Exercise details. Scan the material below and copy every line holding the word "generating".

Extracted data.
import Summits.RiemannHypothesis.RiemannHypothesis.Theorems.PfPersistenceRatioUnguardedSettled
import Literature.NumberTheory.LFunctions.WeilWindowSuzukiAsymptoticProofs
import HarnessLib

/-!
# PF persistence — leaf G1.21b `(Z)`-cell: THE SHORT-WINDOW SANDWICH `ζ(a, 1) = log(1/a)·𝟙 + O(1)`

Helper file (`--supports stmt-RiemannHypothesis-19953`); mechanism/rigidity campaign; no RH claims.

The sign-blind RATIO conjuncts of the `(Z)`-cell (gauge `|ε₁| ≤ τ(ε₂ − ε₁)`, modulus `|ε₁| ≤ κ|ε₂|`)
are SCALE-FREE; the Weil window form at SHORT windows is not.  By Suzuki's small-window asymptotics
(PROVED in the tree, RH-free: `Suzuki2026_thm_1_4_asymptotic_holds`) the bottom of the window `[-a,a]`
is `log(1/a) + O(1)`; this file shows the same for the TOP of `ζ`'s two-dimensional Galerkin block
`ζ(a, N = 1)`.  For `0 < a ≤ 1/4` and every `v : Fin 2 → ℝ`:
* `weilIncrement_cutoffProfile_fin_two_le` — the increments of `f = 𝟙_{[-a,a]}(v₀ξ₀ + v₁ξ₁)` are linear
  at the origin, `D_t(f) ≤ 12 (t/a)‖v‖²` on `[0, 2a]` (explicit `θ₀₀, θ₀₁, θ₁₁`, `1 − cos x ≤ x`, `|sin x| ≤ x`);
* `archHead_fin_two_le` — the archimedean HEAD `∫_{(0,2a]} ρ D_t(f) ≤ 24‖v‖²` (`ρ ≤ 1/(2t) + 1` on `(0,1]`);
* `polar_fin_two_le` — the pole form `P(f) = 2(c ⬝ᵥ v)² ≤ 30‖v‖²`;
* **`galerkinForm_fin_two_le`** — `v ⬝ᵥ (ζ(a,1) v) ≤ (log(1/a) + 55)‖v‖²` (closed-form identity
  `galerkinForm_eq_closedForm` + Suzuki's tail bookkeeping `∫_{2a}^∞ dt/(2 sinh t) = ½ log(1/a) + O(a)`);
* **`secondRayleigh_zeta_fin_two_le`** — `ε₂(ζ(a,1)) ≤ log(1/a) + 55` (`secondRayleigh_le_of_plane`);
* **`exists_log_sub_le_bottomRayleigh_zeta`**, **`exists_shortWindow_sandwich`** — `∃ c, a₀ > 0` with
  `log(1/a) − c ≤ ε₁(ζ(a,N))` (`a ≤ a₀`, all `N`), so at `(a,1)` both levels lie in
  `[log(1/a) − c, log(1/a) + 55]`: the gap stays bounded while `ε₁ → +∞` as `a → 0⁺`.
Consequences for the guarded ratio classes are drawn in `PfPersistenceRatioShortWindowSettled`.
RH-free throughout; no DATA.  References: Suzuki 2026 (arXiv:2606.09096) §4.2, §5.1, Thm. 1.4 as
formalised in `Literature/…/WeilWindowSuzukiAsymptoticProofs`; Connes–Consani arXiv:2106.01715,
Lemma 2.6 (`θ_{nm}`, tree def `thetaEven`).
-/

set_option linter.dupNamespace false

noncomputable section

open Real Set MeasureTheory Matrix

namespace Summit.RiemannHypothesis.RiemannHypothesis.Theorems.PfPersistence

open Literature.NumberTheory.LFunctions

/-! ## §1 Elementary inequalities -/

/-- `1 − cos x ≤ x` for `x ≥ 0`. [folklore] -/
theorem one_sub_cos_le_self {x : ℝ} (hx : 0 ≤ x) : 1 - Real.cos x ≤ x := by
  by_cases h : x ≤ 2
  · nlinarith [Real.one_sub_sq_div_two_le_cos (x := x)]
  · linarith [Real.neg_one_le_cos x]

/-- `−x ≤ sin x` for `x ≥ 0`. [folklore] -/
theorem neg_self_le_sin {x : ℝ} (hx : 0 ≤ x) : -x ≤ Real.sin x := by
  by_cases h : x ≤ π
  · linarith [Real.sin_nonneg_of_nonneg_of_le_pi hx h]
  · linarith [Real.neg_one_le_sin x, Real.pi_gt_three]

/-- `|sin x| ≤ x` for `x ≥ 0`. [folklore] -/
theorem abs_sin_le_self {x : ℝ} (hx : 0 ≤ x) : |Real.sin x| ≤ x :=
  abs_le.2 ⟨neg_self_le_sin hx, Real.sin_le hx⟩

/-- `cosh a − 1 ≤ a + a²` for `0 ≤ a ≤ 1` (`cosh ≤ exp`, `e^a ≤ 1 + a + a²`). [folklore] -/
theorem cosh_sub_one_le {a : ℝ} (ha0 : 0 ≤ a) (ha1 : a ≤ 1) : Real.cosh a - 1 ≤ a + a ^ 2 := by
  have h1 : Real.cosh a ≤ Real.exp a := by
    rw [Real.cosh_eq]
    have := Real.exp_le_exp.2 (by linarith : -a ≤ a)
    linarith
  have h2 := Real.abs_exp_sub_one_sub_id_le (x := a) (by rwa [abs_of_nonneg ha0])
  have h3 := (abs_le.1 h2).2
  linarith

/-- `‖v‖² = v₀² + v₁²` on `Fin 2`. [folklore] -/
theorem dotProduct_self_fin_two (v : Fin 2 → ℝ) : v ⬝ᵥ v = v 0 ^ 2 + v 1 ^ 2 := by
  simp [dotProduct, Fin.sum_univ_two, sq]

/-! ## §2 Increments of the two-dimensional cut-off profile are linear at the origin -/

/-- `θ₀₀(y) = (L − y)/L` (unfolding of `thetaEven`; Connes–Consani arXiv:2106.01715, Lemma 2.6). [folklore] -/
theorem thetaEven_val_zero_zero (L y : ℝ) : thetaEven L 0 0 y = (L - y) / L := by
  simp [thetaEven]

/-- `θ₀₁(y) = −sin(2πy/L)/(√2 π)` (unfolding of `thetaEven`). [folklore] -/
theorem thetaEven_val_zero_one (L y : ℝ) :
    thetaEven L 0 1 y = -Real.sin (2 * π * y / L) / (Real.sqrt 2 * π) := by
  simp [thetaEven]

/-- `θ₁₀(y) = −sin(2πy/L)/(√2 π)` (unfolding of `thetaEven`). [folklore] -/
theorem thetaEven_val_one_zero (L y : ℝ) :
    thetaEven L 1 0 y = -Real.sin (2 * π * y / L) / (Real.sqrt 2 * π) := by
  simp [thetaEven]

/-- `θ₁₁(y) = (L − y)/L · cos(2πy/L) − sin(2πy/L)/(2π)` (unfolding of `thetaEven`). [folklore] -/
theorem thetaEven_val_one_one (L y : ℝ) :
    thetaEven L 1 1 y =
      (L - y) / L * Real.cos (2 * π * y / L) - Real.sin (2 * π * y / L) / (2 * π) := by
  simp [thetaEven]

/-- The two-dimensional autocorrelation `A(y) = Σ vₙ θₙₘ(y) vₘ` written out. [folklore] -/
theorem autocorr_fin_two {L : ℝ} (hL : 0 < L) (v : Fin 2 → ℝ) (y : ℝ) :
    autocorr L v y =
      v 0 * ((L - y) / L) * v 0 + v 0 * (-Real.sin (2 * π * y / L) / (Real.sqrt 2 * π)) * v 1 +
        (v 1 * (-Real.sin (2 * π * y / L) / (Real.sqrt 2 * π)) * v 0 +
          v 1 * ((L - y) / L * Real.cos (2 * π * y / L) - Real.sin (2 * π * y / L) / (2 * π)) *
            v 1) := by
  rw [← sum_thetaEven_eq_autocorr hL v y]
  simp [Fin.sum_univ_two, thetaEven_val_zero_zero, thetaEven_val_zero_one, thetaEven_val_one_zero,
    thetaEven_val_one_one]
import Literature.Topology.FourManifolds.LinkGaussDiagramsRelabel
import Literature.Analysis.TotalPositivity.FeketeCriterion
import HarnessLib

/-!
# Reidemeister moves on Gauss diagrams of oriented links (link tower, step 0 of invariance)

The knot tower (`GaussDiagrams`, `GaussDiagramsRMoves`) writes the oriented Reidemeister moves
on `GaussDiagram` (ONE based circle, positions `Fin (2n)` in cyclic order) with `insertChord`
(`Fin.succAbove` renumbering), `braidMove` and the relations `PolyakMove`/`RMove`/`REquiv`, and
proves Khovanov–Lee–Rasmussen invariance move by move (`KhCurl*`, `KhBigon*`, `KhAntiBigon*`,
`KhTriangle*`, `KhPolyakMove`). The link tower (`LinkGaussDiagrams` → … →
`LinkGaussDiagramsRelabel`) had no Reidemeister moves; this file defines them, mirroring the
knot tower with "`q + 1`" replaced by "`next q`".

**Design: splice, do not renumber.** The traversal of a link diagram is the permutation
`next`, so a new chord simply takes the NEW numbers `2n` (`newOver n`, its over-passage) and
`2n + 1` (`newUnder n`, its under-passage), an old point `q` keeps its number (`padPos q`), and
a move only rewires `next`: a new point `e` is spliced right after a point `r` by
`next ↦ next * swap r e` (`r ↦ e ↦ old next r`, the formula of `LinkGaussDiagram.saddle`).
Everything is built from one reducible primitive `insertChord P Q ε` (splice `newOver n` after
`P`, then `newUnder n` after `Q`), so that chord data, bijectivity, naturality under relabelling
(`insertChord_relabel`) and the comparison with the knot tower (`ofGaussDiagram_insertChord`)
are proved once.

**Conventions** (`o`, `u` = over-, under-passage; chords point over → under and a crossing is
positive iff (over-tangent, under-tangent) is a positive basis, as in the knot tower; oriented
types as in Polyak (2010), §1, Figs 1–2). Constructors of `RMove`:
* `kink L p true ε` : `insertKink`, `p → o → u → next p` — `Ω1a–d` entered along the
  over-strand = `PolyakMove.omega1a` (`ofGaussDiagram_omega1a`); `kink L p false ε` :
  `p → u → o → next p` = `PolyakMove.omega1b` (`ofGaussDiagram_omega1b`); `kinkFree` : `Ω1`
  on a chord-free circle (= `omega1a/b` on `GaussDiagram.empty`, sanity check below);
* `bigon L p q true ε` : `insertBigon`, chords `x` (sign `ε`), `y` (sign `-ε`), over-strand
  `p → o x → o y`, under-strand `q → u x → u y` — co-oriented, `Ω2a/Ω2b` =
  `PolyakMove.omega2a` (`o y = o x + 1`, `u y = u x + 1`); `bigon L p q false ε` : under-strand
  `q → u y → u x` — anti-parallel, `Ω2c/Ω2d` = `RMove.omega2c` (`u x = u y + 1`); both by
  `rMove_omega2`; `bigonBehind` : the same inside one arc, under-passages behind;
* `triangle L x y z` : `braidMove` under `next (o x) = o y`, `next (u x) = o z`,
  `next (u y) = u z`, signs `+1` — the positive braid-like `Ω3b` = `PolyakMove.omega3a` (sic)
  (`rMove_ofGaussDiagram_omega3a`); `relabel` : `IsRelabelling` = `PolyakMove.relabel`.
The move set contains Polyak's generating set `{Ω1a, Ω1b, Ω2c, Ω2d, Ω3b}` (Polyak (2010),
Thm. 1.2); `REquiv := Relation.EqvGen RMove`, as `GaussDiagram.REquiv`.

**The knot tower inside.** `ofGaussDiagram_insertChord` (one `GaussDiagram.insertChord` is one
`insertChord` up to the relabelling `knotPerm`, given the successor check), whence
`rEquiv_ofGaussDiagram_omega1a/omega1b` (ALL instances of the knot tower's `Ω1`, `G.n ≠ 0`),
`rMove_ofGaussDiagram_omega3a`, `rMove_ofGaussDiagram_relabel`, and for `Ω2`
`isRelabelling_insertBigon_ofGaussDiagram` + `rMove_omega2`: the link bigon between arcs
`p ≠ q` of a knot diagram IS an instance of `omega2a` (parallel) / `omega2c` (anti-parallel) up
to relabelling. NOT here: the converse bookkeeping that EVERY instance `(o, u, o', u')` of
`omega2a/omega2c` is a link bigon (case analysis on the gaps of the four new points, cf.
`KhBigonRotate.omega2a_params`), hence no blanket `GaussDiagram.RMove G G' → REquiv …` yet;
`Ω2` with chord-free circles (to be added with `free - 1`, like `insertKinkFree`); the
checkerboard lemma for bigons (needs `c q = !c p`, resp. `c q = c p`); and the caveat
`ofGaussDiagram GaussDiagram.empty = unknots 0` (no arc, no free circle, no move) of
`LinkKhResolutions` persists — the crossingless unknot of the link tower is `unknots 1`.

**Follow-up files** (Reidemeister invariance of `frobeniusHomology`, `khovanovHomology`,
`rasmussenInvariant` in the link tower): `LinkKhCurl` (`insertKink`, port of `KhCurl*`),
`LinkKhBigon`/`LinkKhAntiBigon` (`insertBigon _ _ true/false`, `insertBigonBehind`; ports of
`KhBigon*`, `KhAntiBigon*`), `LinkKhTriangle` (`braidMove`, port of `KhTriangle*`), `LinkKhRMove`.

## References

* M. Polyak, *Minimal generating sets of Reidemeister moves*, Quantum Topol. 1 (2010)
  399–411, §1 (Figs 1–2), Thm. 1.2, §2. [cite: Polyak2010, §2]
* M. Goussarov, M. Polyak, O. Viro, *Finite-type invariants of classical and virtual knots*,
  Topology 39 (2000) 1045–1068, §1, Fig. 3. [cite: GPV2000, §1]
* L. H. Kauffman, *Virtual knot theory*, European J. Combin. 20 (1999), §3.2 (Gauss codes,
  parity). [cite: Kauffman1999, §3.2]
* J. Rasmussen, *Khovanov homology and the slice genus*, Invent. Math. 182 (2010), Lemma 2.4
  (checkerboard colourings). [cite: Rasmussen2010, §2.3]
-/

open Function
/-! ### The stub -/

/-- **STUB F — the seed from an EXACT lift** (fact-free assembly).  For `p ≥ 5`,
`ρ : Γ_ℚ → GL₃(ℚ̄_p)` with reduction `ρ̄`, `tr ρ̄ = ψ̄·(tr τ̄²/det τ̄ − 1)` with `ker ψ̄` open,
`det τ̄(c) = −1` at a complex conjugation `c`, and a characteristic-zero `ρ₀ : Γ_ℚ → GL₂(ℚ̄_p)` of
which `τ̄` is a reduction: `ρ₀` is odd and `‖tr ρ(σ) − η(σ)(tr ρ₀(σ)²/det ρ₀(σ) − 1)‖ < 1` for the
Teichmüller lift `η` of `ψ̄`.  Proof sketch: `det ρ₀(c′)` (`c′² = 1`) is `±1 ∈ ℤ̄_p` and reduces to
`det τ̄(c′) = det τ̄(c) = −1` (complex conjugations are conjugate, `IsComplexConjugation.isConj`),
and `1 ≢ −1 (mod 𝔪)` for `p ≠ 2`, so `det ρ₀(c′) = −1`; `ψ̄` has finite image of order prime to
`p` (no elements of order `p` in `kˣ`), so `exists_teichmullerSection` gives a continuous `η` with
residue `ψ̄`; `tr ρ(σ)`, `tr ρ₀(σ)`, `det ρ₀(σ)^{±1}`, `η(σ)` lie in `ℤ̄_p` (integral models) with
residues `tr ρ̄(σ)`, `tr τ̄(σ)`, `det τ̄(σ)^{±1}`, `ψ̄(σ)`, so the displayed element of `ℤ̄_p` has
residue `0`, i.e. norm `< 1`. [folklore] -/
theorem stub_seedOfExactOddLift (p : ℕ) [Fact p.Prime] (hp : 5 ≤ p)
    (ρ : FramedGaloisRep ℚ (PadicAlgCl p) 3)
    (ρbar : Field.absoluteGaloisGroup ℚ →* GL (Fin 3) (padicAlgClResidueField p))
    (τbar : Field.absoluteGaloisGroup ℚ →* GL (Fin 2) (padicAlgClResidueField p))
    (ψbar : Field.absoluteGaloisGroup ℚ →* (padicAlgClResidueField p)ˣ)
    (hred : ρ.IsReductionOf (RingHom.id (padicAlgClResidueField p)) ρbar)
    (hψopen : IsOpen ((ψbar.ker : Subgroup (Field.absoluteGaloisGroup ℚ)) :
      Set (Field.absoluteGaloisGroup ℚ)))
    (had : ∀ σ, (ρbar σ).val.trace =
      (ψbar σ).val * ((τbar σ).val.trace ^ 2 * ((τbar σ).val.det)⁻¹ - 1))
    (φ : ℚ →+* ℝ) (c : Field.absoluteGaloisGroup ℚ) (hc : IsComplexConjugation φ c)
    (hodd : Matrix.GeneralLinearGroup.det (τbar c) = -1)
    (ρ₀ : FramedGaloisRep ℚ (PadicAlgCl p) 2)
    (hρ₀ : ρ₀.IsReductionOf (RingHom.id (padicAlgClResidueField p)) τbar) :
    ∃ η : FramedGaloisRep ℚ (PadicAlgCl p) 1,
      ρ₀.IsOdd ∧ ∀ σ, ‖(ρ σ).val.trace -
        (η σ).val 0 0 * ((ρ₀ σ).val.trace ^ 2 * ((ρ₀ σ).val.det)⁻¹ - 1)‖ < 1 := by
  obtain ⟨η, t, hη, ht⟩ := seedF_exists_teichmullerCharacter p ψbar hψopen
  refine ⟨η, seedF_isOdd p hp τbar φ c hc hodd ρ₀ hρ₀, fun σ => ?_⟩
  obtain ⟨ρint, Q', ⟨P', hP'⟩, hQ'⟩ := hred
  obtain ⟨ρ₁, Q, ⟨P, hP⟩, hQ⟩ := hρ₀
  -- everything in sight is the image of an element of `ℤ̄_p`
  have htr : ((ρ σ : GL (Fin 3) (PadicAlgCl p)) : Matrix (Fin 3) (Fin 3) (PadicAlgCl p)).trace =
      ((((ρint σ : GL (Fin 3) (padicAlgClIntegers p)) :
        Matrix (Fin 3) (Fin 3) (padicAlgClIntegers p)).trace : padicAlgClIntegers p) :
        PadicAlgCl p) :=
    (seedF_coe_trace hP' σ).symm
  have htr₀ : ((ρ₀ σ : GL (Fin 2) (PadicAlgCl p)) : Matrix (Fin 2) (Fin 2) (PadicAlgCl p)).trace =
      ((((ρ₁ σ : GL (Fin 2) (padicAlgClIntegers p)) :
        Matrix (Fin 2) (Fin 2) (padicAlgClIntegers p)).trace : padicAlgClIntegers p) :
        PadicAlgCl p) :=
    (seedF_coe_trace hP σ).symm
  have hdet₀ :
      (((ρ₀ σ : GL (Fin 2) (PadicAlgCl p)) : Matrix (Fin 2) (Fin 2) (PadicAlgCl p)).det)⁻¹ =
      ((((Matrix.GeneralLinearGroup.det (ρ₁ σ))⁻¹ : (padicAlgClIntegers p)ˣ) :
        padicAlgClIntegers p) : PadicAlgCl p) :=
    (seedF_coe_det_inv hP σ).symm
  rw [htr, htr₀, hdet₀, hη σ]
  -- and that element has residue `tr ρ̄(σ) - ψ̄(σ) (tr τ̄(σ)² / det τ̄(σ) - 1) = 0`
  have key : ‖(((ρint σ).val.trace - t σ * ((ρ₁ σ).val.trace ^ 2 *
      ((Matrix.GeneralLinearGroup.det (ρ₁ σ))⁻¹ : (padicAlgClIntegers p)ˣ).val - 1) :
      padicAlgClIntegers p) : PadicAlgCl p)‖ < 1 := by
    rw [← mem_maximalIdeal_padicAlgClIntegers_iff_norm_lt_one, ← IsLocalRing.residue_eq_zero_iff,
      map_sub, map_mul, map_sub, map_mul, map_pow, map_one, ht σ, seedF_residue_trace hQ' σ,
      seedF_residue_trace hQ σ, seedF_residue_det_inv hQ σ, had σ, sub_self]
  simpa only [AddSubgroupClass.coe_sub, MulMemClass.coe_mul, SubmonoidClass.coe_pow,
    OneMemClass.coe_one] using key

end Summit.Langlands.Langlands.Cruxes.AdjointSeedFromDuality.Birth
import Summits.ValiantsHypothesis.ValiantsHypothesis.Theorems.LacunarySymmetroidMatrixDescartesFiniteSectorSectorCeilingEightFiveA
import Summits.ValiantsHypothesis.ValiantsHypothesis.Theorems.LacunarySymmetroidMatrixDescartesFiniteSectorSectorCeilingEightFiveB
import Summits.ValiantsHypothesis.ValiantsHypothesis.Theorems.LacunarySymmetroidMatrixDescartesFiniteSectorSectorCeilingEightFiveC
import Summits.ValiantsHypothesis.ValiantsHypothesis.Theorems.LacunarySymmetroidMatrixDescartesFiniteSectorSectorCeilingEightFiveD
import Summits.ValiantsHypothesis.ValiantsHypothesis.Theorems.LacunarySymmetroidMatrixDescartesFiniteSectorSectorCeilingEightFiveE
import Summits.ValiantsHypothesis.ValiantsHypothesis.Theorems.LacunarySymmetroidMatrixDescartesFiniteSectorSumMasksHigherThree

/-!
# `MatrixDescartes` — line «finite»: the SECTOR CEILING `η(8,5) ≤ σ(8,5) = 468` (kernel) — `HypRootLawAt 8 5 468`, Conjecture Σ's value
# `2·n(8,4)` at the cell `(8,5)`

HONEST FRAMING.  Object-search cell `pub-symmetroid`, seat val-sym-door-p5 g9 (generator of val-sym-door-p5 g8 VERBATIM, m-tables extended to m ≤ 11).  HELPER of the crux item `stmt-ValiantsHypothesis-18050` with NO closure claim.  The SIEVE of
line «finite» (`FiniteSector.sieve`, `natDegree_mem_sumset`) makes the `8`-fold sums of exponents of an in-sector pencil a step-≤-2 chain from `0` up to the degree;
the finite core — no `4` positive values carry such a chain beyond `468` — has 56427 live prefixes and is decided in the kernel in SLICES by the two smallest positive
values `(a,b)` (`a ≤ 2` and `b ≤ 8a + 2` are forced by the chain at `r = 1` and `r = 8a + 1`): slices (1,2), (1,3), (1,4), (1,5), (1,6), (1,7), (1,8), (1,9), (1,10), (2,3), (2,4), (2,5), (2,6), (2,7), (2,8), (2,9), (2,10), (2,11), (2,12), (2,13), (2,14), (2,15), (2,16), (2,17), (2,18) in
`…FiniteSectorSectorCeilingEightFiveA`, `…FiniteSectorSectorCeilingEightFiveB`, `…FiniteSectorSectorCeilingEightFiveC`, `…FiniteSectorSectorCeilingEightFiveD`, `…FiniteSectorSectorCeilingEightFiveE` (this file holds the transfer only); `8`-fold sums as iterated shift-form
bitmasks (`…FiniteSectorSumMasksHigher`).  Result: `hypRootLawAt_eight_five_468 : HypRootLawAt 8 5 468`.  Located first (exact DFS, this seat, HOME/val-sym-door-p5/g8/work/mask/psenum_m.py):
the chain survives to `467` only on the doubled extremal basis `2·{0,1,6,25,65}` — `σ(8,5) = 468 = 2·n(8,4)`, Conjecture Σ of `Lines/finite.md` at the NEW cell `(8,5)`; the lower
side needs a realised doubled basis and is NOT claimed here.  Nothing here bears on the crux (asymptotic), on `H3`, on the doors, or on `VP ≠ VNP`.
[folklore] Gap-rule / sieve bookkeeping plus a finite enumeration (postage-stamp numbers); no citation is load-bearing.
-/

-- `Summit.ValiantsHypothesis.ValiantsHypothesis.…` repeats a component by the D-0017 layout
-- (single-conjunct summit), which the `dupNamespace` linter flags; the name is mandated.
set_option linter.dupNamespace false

Problem solution.
The move set contains Polyak's generating set `{Ω1a, Ω1b, Ω2c, Ω2d, Ω3b}` (Polyak (2010),
* M. Polyak, *Minimal generating sets of Reidemeister moves*, Quantum Topol. 1 (2010)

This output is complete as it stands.